[Start of section]
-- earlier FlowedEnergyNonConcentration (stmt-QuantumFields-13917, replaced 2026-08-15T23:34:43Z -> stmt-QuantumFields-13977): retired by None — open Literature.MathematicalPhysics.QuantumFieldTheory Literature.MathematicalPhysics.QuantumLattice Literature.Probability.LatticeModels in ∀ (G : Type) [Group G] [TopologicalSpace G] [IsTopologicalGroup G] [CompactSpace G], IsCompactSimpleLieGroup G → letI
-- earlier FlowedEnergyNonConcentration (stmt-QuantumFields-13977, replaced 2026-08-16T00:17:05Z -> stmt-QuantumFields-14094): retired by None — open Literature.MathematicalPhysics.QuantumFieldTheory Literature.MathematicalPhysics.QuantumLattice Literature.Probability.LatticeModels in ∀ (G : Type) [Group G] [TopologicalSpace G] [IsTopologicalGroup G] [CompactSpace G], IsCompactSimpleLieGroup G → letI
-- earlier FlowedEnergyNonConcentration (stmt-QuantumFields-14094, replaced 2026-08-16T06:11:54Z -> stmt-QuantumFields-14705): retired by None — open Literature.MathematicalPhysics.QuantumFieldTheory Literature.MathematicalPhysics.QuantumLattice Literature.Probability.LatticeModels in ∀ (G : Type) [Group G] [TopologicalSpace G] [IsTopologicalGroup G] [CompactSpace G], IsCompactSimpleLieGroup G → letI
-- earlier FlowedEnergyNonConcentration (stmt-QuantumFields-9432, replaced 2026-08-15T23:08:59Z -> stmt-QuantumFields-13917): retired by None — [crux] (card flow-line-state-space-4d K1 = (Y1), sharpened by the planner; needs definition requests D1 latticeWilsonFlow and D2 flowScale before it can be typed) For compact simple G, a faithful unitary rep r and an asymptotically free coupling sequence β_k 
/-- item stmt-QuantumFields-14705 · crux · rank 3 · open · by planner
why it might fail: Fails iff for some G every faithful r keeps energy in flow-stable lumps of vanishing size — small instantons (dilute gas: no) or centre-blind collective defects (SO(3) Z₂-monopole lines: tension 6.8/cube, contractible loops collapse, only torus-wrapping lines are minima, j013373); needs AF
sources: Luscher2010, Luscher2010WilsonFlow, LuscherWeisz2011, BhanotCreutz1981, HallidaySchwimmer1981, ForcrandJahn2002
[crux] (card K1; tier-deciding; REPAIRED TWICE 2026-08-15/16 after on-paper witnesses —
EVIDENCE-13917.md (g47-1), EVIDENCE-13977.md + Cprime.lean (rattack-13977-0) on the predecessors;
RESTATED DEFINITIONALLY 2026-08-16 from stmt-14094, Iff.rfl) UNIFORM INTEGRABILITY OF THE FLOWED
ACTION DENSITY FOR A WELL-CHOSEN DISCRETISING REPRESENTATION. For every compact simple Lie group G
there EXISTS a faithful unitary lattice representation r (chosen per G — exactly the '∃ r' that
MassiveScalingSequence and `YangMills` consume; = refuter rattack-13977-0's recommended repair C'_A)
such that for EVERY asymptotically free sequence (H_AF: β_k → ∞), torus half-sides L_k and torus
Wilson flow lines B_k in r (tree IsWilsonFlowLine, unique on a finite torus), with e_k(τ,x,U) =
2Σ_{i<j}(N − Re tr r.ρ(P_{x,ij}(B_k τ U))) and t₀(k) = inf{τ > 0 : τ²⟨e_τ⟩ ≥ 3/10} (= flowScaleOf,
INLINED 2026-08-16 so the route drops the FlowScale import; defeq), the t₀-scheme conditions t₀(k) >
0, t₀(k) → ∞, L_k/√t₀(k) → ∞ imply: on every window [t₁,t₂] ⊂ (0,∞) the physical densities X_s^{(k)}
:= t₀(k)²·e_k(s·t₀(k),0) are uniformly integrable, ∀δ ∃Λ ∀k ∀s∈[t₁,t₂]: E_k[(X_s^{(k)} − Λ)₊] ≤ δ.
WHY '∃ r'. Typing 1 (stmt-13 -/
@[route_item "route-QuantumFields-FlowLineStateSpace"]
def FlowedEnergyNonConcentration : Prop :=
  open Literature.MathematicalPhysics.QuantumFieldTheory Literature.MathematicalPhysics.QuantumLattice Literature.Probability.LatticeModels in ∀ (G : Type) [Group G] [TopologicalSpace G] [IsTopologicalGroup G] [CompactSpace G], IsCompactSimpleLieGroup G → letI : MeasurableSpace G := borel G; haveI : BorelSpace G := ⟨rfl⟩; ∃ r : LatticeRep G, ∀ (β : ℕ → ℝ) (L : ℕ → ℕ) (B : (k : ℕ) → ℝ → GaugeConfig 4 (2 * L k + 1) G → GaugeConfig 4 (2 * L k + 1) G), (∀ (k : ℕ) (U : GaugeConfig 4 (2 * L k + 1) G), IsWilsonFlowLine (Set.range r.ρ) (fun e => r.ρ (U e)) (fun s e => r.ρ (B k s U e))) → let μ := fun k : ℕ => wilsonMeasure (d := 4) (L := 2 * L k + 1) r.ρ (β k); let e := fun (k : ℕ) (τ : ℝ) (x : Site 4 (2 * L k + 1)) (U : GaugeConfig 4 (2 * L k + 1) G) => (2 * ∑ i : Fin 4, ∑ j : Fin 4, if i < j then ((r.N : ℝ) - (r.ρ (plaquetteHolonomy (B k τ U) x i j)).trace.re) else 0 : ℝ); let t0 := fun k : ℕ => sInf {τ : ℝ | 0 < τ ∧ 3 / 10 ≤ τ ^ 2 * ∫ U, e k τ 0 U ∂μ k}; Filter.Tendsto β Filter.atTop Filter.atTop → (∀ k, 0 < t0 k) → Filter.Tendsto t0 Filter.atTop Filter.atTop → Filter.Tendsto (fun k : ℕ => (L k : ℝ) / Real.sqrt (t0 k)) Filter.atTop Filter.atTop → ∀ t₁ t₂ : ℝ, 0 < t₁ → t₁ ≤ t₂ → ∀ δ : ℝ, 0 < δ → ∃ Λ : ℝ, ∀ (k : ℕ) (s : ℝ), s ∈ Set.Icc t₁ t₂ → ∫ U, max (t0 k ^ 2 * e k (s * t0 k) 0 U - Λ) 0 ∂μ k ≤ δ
[End of section]
[Start of section]
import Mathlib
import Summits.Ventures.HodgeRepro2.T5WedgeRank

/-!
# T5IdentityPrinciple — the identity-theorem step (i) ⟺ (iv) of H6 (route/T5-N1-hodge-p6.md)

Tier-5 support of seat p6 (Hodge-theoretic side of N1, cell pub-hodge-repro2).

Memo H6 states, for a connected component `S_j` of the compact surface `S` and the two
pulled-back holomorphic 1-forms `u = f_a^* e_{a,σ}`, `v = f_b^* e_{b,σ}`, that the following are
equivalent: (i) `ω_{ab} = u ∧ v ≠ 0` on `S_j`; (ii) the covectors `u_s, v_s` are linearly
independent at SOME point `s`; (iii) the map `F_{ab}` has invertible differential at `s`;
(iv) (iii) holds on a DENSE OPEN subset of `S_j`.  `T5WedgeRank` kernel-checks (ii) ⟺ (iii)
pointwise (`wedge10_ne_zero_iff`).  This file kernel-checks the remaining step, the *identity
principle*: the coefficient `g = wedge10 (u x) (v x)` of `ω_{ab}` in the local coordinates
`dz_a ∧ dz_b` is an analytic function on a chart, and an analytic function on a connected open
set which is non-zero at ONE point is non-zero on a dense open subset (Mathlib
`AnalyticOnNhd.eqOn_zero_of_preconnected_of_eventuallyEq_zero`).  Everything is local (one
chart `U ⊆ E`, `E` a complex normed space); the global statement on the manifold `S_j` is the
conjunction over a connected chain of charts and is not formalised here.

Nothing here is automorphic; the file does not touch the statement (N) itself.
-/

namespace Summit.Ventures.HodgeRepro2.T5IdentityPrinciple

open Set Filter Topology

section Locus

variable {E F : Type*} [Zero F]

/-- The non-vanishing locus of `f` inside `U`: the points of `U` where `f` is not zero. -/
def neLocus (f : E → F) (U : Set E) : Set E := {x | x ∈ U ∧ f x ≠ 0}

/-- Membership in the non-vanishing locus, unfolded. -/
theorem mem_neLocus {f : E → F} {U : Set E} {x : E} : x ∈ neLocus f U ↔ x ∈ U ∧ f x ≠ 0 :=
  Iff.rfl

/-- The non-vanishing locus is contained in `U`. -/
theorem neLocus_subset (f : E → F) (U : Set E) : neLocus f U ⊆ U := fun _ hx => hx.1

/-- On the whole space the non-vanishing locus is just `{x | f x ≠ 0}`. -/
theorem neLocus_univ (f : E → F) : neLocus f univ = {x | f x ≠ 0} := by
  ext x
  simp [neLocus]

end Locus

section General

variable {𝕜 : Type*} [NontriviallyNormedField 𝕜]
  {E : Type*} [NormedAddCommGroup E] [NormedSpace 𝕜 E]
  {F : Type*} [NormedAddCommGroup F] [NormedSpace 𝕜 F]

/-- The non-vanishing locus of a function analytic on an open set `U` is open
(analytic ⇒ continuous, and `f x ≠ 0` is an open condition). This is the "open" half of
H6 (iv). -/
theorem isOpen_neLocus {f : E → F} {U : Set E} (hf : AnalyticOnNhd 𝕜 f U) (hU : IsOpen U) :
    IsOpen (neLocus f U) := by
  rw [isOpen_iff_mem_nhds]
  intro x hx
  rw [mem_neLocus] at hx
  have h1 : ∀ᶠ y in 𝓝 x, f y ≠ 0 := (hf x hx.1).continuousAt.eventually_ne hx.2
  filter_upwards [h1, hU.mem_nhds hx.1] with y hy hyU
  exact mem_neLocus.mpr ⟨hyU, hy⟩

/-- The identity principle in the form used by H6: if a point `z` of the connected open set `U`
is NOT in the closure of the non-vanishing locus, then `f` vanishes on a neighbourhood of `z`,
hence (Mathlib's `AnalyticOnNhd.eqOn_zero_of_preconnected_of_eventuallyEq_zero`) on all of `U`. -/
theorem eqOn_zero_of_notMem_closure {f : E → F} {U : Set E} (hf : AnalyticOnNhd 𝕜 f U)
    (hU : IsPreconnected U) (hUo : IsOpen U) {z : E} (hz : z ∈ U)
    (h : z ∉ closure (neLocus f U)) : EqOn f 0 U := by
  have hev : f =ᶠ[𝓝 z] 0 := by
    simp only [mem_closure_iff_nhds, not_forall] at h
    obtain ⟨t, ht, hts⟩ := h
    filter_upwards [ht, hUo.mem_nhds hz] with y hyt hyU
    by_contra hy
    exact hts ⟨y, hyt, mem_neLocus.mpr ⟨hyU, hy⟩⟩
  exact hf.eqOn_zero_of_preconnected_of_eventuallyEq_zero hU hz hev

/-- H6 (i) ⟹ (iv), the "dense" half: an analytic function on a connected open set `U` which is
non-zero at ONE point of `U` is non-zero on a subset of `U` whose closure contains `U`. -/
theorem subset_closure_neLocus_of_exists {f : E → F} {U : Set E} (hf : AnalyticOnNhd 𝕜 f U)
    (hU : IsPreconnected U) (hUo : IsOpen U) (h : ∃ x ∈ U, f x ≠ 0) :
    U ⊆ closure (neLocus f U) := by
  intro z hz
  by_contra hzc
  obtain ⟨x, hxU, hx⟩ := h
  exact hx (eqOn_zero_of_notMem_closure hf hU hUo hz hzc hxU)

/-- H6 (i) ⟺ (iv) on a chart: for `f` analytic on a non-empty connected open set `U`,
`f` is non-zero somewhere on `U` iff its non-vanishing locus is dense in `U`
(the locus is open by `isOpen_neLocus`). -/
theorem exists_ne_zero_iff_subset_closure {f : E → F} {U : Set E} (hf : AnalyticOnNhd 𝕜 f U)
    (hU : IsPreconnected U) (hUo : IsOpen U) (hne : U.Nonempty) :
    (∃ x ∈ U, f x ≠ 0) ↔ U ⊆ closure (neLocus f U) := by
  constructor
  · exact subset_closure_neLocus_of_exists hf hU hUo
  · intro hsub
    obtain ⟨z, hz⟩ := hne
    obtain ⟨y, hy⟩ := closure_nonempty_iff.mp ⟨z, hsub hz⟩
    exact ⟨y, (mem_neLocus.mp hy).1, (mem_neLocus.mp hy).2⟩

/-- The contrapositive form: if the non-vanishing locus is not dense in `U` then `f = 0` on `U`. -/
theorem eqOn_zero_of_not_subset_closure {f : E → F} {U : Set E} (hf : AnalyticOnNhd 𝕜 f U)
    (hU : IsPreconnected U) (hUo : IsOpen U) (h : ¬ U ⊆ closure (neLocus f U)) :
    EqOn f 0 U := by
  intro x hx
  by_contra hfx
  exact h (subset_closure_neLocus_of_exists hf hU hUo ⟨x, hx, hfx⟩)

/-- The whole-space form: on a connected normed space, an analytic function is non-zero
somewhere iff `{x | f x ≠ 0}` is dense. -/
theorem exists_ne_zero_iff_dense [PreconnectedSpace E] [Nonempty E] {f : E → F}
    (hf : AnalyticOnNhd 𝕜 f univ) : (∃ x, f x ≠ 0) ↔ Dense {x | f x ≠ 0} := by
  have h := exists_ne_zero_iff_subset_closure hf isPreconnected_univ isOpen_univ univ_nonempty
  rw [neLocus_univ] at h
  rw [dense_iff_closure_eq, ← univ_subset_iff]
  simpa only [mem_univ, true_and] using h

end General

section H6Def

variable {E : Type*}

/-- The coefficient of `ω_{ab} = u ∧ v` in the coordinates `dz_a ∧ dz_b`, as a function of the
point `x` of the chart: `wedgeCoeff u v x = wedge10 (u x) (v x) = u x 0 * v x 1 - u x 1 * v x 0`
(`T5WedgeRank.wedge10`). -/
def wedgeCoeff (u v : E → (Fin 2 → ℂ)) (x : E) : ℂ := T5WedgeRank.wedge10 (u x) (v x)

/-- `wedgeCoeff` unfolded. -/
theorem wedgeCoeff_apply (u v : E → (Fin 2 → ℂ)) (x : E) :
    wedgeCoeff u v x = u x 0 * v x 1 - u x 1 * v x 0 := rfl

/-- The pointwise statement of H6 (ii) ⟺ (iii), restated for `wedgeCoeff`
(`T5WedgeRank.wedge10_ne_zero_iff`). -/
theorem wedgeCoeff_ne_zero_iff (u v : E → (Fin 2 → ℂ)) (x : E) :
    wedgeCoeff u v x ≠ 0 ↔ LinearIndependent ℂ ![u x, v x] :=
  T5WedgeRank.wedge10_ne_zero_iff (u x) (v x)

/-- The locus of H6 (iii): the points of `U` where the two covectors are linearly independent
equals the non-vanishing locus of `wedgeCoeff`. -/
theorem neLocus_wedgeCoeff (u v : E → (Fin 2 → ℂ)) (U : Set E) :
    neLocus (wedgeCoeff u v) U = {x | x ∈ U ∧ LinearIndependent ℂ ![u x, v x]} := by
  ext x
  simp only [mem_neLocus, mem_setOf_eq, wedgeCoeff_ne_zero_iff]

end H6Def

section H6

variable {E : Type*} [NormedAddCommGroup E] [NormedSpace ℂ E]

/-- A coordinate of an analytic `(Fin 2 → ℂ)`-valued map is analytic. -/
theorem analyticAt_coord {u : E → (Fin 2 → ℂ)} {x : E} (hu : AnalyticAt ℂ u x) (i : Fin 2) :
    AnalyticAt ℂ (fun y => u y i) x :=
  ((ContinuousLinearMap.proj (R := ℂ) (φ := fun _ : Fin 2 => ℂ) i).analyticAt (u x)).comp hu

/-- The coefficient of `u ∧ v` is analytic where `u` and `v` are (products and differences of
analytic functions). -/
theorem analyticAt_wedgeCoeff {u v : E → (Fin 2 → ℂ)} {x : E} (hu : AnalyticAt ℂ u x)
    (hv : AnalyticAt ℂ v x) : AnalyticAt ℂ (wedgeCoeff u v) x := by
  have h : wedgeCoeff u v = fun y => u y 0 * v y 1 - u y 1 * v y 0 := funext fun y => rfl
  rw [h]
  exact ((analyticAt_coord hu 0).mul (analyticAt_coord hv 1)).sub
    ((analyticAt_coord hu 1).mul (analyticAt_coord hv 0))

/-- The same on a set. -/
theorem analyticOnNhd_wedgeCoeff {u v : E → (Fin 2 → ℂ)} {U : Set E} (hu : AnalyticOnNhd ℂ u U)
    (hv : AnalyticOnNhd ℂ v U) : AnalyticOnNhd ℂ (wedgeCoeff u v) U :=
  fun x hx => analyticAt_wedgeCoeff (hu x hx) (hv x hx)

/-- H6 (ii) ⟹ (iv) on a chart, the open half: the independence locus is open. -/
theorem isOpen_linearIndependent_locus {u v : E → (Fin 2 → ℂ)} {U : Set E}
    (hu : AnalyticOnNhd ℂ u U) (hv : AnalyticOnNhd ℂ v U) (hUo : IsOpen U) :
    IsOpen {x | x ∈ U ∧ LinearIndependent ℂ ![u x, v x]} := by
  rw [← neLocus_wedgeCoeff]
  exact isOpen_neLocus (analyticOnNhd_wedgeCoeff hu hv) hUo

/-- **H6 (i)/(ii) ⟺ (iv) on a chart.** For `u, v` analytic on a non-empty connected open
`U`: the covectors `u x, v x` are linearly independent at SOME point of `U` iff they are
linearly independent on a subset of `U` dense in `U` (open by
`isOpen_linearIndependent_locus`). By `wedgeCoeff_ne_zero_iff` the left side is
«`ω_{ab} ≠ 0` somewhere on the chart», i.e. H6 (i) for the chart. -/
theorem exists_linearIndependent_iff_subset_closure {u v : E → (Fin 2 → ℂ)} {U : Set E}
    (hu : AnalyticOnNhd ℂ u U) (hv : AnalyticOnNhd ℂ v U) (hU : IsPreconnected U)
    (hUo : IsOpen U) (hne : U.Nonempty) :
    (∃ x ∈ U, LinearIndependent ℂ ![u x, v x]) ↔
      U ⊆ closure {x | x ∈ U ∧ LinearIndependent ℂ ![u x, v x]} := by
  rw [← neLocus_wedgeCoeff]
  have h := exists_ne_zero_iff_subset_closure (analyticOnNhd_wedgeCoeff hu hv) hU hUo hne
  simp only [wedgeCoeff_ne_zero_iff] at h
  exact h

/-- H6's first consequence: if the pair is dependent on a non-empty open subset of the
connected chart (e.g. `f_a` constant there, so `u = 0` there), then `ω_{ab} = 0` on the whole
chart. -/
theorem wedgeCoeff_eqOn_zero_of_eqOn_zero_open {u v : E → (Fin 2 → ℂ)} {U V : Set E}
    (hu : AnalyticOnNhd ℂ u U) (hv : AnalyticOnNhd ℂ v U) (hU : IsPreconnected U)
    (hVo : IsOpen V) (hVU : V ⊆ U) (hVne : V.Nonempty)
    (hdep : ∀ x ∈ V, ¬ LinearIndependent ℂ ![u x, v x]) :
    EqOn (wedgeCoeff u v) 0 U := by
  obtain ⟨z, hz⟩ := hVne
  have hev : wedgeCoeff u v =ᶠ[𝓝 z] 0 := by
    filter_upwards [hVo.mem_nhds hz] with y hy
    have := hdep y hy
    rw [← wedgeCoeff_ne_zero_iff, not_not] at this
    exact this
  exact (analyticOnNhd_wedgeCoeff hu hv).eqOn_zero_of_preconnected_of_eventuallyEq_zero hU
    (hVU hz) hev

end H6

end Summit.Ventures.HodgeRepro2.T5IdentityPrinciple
[End of section]
WHAT YOU WILL DO:
What you give back must be the stretch above, starting at the line with "have h : wedgeCoeff" and ending at the line with "is open. -/", copied exactly.

ANSWER SPACE:
  have h : wedgeCoeff u v = fun y => u y 0 * v y 1 - u y 1 * v y 0 := funext fun y => rfl
  rw [h]
  exact ((analyticAt_coord hu 0).mul (analyticAt_coord hv 1)).sub
    ((analyticAt_coord hu 1).mul (analyticAt_coord hv 0))

/-- The same on a set. -/
theorem analyticOnNhd_wedgeCoeff {u v : E → (Fin 2 → ℂ)} {U : Set E} (hu : AnalyticOnNhd ℂ u U)
    (hv : AnalyticOnNhd ℂ v U) : AnalyticOnNhd ℂ (wedgeCoeff u v) U :=
  fun x hx => analyticAt_wedgeCoeff (hu x hx) (hv x hx)

/-- H6 (ii) ⟹ (iv) on a chart, the open half: the independence locus is open. -/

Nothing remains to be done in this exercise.